Copy the line containing "blockOf (L ^ k) x₀)", then all lines after it up to and including the final line of the material, exactly and without additions.

------------------------------------------------

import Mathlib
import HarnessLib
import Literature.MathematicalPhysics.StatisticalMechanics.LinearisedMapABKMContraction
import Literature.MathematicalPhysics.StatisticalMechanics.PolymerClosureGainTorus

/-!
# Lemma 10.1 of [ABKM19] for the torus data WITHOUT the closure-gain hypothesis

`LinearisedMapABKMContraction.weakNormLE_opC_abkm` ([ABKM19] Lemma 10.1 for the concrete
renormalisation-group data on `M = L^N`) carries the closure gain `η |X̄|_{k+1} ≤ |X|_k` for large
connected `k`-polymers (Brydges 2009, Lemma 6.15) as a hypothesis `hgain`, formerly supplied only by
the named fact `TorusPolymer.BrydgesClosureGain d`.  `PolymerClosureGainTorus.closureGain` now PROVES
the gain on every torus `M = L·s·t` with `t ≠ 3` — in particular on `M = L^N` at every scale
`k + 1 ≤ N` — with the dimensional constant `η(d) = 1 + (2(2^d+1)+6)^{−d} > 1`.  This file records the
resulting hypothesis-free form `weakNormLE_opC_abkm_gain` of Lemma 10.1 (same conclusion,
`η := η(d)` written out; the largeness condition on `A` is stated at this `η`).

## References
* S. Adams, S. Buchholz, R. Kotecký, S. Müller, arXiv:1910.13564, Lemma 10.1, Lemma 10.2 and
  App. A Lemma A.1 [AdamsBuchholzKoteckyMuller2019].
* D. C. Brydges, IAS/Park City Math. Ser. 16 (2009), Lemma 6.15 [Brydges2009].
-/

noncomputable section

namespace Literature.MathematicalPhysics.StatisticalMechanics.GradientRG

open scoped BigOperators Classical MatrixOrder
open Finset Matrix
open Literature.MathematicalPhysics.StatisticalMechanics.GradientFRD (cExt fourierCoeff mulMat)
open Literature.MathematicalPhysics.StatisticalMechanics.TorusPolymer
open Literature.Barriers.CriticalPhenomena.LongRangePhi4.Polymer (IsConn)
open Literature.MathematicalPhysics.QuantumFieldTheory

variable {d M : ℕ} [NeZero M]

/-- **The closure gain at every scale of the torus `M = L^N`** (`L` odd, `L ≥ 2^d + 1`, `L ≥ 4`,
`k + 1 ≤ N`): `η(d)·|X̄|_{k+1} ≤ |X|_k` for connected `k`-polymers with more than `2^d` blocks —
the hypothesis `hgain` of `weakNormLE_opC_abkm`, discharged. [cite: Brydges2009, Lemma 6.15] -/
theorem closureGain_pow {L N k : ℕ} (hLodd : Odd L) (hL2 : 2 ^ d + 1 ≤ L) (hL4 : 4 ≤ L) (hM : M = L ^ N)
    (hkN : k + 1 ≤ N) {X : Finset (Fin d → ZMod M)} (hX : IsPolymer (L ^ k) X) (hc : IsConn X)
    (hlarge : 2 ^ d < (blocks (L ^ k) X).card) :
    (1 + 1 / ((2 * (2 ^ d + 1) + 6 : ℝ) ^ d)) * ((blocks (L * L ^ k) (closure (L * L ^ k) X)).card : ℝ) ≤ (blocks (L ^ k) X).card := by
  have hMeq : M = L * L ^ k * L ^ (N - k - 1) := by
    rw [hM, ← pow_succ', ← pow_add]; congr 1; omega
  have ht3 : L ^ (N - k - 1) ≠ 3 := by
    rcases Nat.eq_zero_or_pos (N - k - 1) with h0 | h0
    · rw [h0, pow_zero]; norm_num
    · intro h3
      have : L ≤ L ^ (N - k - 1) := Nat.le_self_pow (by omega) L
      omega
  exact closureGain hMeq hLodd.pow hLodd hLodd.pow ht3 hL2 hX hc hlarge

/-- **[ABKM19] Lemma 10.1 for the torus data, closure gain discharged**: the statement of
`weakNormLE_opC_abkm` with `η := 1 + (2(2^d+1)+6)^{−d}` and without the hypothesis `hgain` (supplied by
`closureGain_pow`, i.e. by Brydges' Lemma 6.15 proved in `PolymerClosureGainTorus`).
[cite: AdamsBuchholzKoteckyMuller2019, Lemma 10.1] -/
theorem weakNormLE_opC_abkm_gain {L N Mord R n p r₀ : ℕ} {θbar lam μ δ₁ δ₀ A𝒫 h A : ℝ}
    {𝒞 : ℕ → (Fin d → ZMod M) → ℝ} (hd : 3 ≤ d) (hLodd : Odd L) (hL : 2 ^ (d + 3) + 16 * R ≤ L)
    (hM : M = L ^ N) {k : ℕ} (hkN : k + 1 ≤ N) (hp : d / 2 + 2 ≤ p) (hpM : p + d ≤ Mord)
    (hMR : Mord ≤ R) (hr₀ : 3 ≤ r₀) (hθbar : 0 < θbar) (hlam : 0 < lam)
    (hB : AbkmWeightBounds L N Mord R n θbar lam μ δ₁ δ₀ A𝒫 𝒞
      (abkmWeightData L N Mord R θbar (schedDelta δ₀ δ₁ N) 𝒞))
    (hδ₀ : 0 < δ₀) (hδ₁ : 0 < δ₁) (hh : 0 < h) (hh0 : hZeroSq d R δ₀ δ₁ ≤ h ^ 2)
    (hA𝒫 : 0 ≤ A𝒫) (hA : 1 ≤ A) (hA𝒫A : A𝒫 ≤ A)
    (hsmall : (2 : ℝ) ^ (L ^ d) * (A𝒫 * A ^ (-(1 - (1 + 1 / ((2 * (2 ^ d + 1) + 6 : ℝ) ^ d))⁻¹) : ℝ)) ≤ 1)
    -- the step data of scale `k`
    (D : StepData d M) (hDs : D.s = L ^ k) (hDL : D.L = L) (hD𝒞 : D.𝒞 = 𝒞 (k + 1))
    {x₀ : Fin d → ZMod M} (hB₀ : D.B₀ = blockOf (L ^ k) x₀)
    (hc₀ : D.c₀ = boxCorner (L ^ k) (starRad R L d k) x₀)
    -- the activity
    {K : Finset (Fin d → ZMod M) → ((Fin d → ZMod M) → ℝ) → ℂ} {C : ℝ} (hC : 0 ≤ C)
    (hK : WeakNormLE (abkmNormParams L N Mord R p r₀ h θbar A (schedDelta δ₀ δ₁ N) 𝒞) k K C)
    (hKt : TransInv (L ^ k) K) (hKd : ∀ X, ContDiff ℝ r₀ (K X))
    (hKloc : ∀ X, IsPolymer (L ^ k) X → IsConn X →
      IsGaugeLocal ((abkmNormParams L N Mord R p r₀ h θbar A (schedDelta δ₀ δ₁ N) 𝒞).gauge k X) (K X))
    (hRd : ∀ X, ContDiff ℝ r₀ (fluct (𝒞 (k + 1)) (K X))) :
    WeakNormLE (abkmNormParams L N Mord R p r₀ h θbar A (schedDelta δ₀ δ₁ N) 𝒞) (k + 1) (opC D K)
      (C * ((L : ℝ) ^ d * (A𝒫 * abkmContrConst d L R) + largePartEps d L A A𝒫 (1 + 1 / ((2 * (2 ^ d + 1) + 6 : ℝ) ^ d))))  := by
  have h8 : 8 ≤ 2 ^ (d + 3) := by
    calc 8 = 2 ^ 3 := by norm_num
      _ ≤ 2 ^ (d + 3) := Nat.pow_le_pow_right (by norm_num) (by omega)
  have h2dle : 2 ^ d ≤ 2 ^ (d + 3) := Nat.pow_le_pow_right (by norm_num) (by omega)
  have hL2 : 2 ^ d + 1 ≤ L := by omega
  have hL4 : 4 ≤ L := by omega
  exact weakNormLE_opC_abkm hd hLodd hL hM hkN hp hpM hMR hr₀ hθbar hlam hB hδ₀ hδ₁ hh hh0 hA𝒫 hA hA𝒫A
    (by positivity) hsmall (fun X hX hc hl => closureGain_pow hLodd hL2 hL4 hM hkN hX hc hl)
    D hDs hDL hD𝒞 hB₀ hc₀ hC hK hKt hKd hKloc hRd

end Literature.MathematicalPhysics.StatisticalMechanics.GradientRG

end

------------------------------------------------

**Solution**
    {x₀ : Fin d → ZMod M} (hB₀ : D.B₀ = blockOf (L ^ k) x₀)
    (hc₀ : D.c₀ = boxCorner (L ^ k) (starRad R L d k) x₀)
    -- the activity
    {K : Finset (Fin d → ZMod M) → ((Fin d → ZMod M) → ℝ) → ℂ} {C : ℝ} (hC : 0 ≤ C)
    (hK : WeakNormLE (abkmNormParams L N Mord R p r₀ h θbar A (schedDelta δ₀ δ₁ N) 𝒞) k K C)
    (hKt : TransInv (L ^ k) K) (hKd : ∀ X, ContDiff ℝ r₀ (K X))
    (hKloc : ∀ X, IsPolymer (L ^ k) X → IsConn X →
      IsGaugeLocal ((abkmNormParams L N Mord R p r₀ h θbar A (schedDelta δ₀ δ₁ N) 𝒞).gauge k X) (K X))
    (hRd : ∀ X, ContDiff ℝ r₀ (fluct (𝒞 (k + 1)) (K X))) :
    WeakNormLE (abkmNormParams L N Mord R p r₀ h θbar A (schedDelta δ₀ δ₁ N) 𝒞) (k + 1) (opC D K)
      (C * ((L : ℝ) ^ d * (A𝒫 * abkmContrConst d L R) + largePartEps d L A A𝒫 (1 + 1 / ((2 * (2 ^ d + 1) + 6 : ℝ) ^ d))))  := by
  have h8 : 8 ≤ 2 ^ (d + 3) := by
    calc 8 = 2 ^ 3 := by norm_num
      _ ≤ 2 ^ (d + 3) := Nat.pow_le_pow_right (by norm_num) (by omega)
  have h2dle : 2 ^ d ≤ 2 ^ (d + 3) := Nat.pow_le_pow_right (by norm_num) (by omega)
  have hL2 : 2 ^ d + 1 ≤ L := by omega
  have hL4 : 4 ≤ L := by omega
  exact weakNormLE_opC_abkm hd hLodd hL hM hkN hp hpM hMR hr₀ hθbar hlam hB hδ₀ hδ₁ hh hh0 hA𝒫 hA hA𝒫A
    (by positivity) hsmall (fun X hX hc hl => closureGain_pow hLodd hL2 hL4 hM hkN hX hc hl)
    D hDs hDL hD𝒞 hB₀ hc₀ hC hK hKt hKd hKloc hRd

end Literature.MathematicalPhysics.StatisticalMechanics.GradientRG

end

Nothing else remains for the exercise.